Screen time could have a negative effect on adolescents, says new research

Church Point (NS), May 1, 2019Caroline Fitzpatrick, a professor of psychology in the Department of Social Sciences at Université Sainte-Anne and a researcher at the PERFORM Centre, has just published the results of a large Canadian study of 40,000 teenagers which examines the impact of screens on youth. Professor Fitzpatrick's research suggests that time spent with screens could have a negative effect on adolescent health. Robin Burkhalter, researcher at the Propel Centre for Population Health Impact at the University of Waterloo and Mark Asbridge, Professor in the Department of Community Health and Epidemiology at Dalhousie University were also part of the research team.

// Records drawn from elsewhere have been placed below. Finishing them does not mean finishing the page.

import Summits.ValiantsHypothesis.ValiantsHypothesis.Theorems.LMRWhatWouldSuffice
import Literature.Computability.AlgebraicComplexity.LMR13DualVarieties
import Literature.Computability.AlgebraicComplexity.MignonRessayreBound
import Literature.Computability.AlgebraicComplexity.MignonRessayreCharZero
import HarnessLib

/-!
# What would suffice — the LMR corpus, part 3: the border link in Landsberg–Manivel–Ressayre's own
# vocabulary (`borderDc`, val-lit-t11's `LMR13DualVarieties.lean`) against rungs V0 / V6

val-lit bookkeeping file (unit `val-lit-lead-lmr`, D-0074), companion of `LMRWhatWouldSuffice.lean`
(p416561) and `LMRWhatWouldSufficeTyped.lean`. HONEST FRAMING: nothing in this file is progress on
`VP ≠ VNP`; it records, as kernel-checked implications ending in EXISTING rung declarations, what the
GCT / border side of the corpus (GAP-LEDGER row LMR-2) would have to supply. The open link is a
HYPOTHESIS `(h : …)`; no conjecture is asserted and no new `Prop` is introduced.

* `borderDc_perPoly_le_determinantalComplexity`: for `m ≥ 3`, LMR's border determinantal complexity
  `\overline{dc}(per_m)` — typed by val-lit-t11 as `borderDc (perPoly (Fin m) ℂ) m` (least `n ≥ m`
  with `ℓ^{n−m} per_m ∈ \overline{GL_{n²}·det_n}` for SOME placement; LMR 2013 §1.1) — is at most
  `dc(per_m)`. PROVED from t11's `hasBorderDetReprOf_of_hasDetRepr` (Mulmuley–Sohoni Prop. 4.4 in
  the tree) at the size `n = dc(per_m)` attained by Valiant universality; the only point is that the
  `m² + 1` entries (variables + padding slot) fit into an `n × n` matrix, which holds because
  `m² ≤ 2·dc(per_m)` (Mignon–Ressayre, PROVED in tree:
  `sq_le_two_mul_determinantalComplexity_perPoly_complex_holds`) and `dc(per_m) ≥ m ≥ 3`.
  (The companion file's `detqpThesis_of_border_not_qp` is the same link over the tree's fixed-placement
  `borderDetComplexityPer`; this one is over LMR's notion as printed.)
* `detqpThesis_of_borderDc_not_qp`, `valiantsHypothesis_of_borderDc_not_qp`: hence «`\overline{dc}(per_m)`
  is not quasi-polynomially bounded» (the GCT form of the separation, OPEN; LMR's equations give only
  `\overline{dc}(per_m) ≥ m²/2`, Thm. 1.1.1, PROVED in tree as `LMR2013_thm_1_1_1_holds`, and the border
  Hessian engine PROVED by t11, `rank_hessianMatrix_le_of_mem_orbitClosure_detPoly`, sits under the same
  `#variables` wall as the affine one) implies `Theses.DetQP.DetqpThesis` (stmt-ValiantsHypothesis-0315,
  V0) and `_root_.ValiantsHypothesis` (V6, through the CLOSED `DcqpToVH`), by the companion file's
  engine template.

References: J. M. Landsberg, L. Manivel, N. Ressayre, *Hypersurfaces with degenerate duals and the
geometric complexity theory program*, Comment. Math. Helv. 88 (2013) 469–484, arXiv:1004.4802, §1.1,
Thm. 1.1.1; K. Mulmuley, M. Sohoni, *GCT I*, SIAM J. Comput. 31 (2001), Prop. 4.4; T. Mignon,
N. Ressayre, *A quadratic bound for the determinant and permanent problem*, IMRN 2004:79, Thm. 1.1.
-/

set_option linter.dupNamespace false

namespace Summit.ValiantsHypothesis.ValiantsHypothesis.Theorems.LMRWhatWouldSufficeBorder

open Literature.Computability.AlgebraicComplexity
open Summit.ValiantsHypothesis.ValiantsHypothesis.Theorems.LMRWhatWouldSuffice
open MvPolynomial

noncomputable section

/-- **`\overline{dc}(per_m) ≤ dc(per_m)` in LMR's vocabulary, `m ≥ 3`.** The affine representation of
size `n = dc(per_m)` (attained, `hasDetRepr_determinantalComplexity_holds`) puts every padded
`ℓ^{n−m} per_m` in `\overline{GL_{n²}·det_n}` (t11's `hasBorderDetReprOf_of_hasDetRepr`), provided the
`m²` variables and one padding slot fit into the `n²` entries: `m² + 1 ≤ n²`, which follows from
`m² ≤ 2n` (Mignon–Ressayre, PROVED) and `n ≥ m ≥ 3`.
[cite: LandsbergManivelRessayre2013, §1.1 (p. 470)] -/
theorem borderDc_perPoly_le_determinantalComplexity {m : ℕ} (hm : 3 ≤ m) :
    borderDc (perPoly (Fin m) ℂ) m ≤ determinantalComplexity (perPoly (Fin m) ℂ) := by
  classical
  set n := determinantalComplexity (perPoly (Fin m) ℂ) with hn
  have hA : HasDetRepr (perPoly (Fin m) ℂ) n := hasDetRepr_determinantalComplexity_holds _
  have hmn : m ≤ n := by
    simpa [Fintype.card_fin] using card_le_determinantalComplexity_perPoly (Fin m) ℂ
  have hsq : m ^ 2 ≤ 2 * n := sq_le_two_mul_determinantalComplexity_perPoly_complex_holds hm
  have hcard : Fintype.card (Fin m × Fin m) + 1 ≤ n * n := by
    have hmm : m * m ≤ 2 * n := by simpa [sq] using hsq
    have h3n : 3 ≤ n := hm.trans hmn
    simp only [Fintype.card_prod, Fintype.card_fin]
    nlinarith [hmm, h3n]
  have hP : (perPoly (Fin m) ℂ).IsHomogeneous m := by
    simpa [Fintype.card_fin] using (perPoly_isHomogeneous (n := Fin m) (k := ℂ))
  have hB : HasBorderDetReprOf (perPoly (Fin m) ℂ) m n :=
    hasBorderDetReprOf_of_hasDetRepr hP hmn hA hcard
  exact Nat.sInf_le ⟨hmn, hB⟩

/-- **Border link, V0 form (LMR vocabulary).** If `m ↦ \overline{dc}(per_m)` (`borderDc`, LMR 2013
§1.1) is not quasi-polynomially bounded, then `DetqpThesis` (stmt-ValiantsHypothesis-0315): by
`borderDc_perPoly_le_determinantalComplexity` and the companion file's engine template. The hypothesis
is OPEN (it is the GCT form of the permanent–determinant separation); LMR's equations give
`\overline{dc}(per_m) ≥ m²/2` only. [cite: LandsbergManivelRessayre2013, §1.1 (p. 470)] -/
theorem detqpThesis_of_borderDc_not_qp
    (h : ¬ IsQPBounded fun m => borderDc (perPoly (Fin m) ℂ) m) : Theses.DetQP.DetqpThesis :=
  detqpThesis_of_eventual_lower_bound h
    ⟨3, fun _ hm => borderDc_perPoly_le_determinantalComplexity hm⟩

/-- **Border link, summit form (LMR vocabulary).** The same hypothesis gives `VP ℂ ≠ VNP ℂ`
(`_root_.ValiantsHypothesis`, rung V6) through route DetQP's `closes` and the CLOSED `DcqpToVH`.
[cite: LandsbergManivelRessayre2013, §1.1 (p. 470)] -/
theorem valiantsHypothesis_of_borderDc_not_qp
    (h : ¬ IsQPBounded fun m => borderDc (perPoly (Fin m) ℂ) m) : _root_.ValiantsHypothesis :=
  valiantsHypothesis_of_eventual_lower_bound h
    ⟨3, fun _ hm => borderDc_perPoly_le_determinantalComplexity hm⟩

end

end Summit.ValiantsHypothesis.ValiantsHypothesis.Theorems.LMRWhatWouldSufficeBorder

The results of this study revealed that the increased use of screens by young people has negative effects on their health and productivity. Teens who spend several hours a day watching television, playing video games, or surfing the internet had lower levels of academic success, were less connected to their school environment, had low self-esteem, and where more likely to bully others. In addition, they were less physically active and had poorer eating habits.

"Overall, the time spent in front of screens can take time away from other activities that could be more beneficial and rewarding," explains Professor Fitzpatrick. In addition, the adverse effects are more pronounced among teens who have high levels of screen use (4 to 5 hours per day) compared to those who use them more moderately (2 hours or less per day). Therefore, a reduction in their use could translate into important benefits from a public health perspective.

"Media use habits can be compared to a healthy diet. It would be beneficial to raise awareness among young people as early as possible, so that they can make healthy decisions about screens themselves," she says. “Parents can support youth by modelling responsible media use habits”.

The following recommendations regarding the proper use of screens should be noted: 

Children under 2 years old

No screen time (source: Canadian Paediatric Society);

Children between the age of 2 and 5

Less than one hour per day (source: Canadian Paediatric Society);

Children between the age of 5 and 17

Less than 2 hours per day (source: Canadian Society for Exercise Physiology).